To whom the great Creatour thus reply'd.
O Son, in whom my Soul hath chief delight,
Son of my bosom, Son who art alone
My word, my wisdom, and effectual might, [ 170 ]
All hast thou spok'n as my thoughts are, all
As my Eternal purpose hath decreed:
Man shall not quite be lost, but sav'd who will,
Yet not of will in him, but grace in me
Freely voutsaft;

But Milton can't have God roll his eyes at the Son's words, because he has to show intimacy between the Father and Son. But his doing so in God's opening words in this speech makes Milton's God/Father sound uncharacteristically stilted. It is like a parent and child who really don't get along that well hugging stiffly at Thanksgiving or Christmas dinner. Listen to the way God addresses the Son (168-170):

        "O Son, in whom my Soul hath chief delight,
     Son of my bosom, Son who are alone
     My word, my wisdom, and effectual might..."

Even if we grant Milton the liberty of epic overstatement and grandeur, this language is a little over the top. Or, alternatively said, it is just too formal. All he is doing in lines 168-170 is making reference to various Scriptural virtues of the Son. The Son is the Father's delight in Matthew 3:17. He is in the bosom of the Father in John 1:18. The Son is the word of God in Revelation 19:13. He is the wisdom and effectual might of God in I Corinthians 1:24. But Milton is forced into this type of language because he hasn't been given, by the Christian tradition, a good expression of how the Father and Son relate to each other in Heaven. Does one have priority (Milton certainly felt that the Father did)? What is the Son doing up there? If God knows everything, why does He even have to talk with the Son? And since one major function of human conversation is to learn things about the other and life, how can conversation between these two have any meaning, since all things are known by the Father? Because of these theological conundrums, which Milton hasn't adequately addressed, he is left with awkward words here. 

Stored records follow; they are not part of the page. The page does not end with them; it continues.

/-- the same with `W₀ := K − 2𝒞` (`𝒞 = ½Δ⁽²⁾`): `G₁♮⁻¹ = B9Eq3152.G1inv K 𝒞 Δ Q̃′ a D Q̃ a′` — r06 FILES 81–83's `G₁`
(`thm312_posDef_G1_letters`, `thm312_posDef_G1_assembled`, `B9Eq3120StepDelta1Pi.thm312_G1_rightEntry_step1`).
[cite: Balaban1985BackgroundPropagators, (3.128) p.421, (3.138) p.423, Thm 3.12 p.423] -/
theorem K1_eq_G1inv (K C : Matrix b b ℝ) (Δ : Matrix n n ℝ) (hΔ : Δ.IsSymm) (Q : Matrix m n ℝ) (a : ℝ)
    (hM' : IsUnit (B9H163.M' Δ Q a)) (D : Matrix b n ℝ) (Qb : Matrix q b ℝ) (ab : ℝ) :
    (B9H163.R Δ Q a * Dᵀ)ᵀ * (B9H163.R Δ Q a * Dᵀ) +
        (B9SectDFP.tOp Δ Q a D)ᵀ * (K - (2 : ℝ) • C) * B9SectDFP.tOp Δ Q a D + ab • (Qbᵀ * Qb) =
      B9Eq3152.G1inv K C Δ Q a D Qb ab := by
  rw [K1_eq_Ginv (K - (2 : ℝ) • C) Δ hΔ Q a hM' D Qb ab, B9Eq3152.G1inv]

variable {b₁ : Type*} [Fintype b₁]

/-- **`G₂⁻¹ = Ginv W₀ … + W_new`** at p10's letters: `K₃₁₈₃(R̃Dᵀ, 𝒥, P, W₀, tOp + DΛ̃) + a′Q̃ᵀQ̃ = B9SectDFP.Ginv W₀ Δ Q̃′ a D Q̃ a′ + W_new` — §1
`K2_sub_K1` + `K1_eq_Ginv`; the (3.138) step of §3 is then LITERALLY r06's step for `Ginv`/`G1inv` with one more perturbation.
[cite: Balaban1985BackgroundPropagators, p.432 (after (3.186)), (3.138) p.423, (3.128) p.421] -/
theorem K2_eq_Ginv_add_newTerms (𝒥 : Matrix b₁ b₁ ℝ) (P : Matrix b₁ b ℝ) (W₀ : Matrix b b ℝ) (Δ : Matrix n n ℝ) (hΔ : Δ.IsSymm)
    (Q : Matrix m n ℝ) (a : ℝ) (hM' : IsUnit (B9H163.M' Δ Q a)) (D : Matrix b n ℝ) (Lam : Matrix n b ℝ) (Qb : Matrix q b ℝ)
    (ab : ℝ) :
    B9Eq3185.K3183 (B9H163.R Δ Q a * Dᵀ) 𝒥 P W₀ (B9SectDFP.tOp Δ Q a D + D * Lam) + ab • (Qbᵀ * Qb) =
      B9SectDFP.Ginv W₀ Δ Q a D Qb ab +
        (-((2 : ℝ) • (Pᵀ * 𝒥 * P)) +
          ((B9SectDFP.tOp Δ Q a D)ᵀ * (W₀ * D) * Lam + Lamᵀ * (Dᵀ * W₀) * B9SectDFP.tOp Δ Q a D +
            Lamᵀ * (Dᵀ * W₀) * (D * Lam))) := by
  rw [← K1_eq_Ginv W₀ Δ hΔ Q a hM' D Qb ab]
  exact sub_eq_iff_eq_add'.mp (K2_sub_K1 (B9H163.R Δ Q a * Dᵀ) 𝒥 P W₀ (B9SectDFP.tOp Δ Q a D) D Lam Qb ab)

Indeed, let's end this essay with some awkward words, even as we haven't at all finished considering God's speech. After addressing the Son with these biblical designations, God says (171-72):

"      "All has thou spok'n as my thoughts are, all
     As my eternal purpose hath decreed"

We have to chuckle. All God is saying is, 'Yep, I already knew it!' Well, how else can they relate to one another?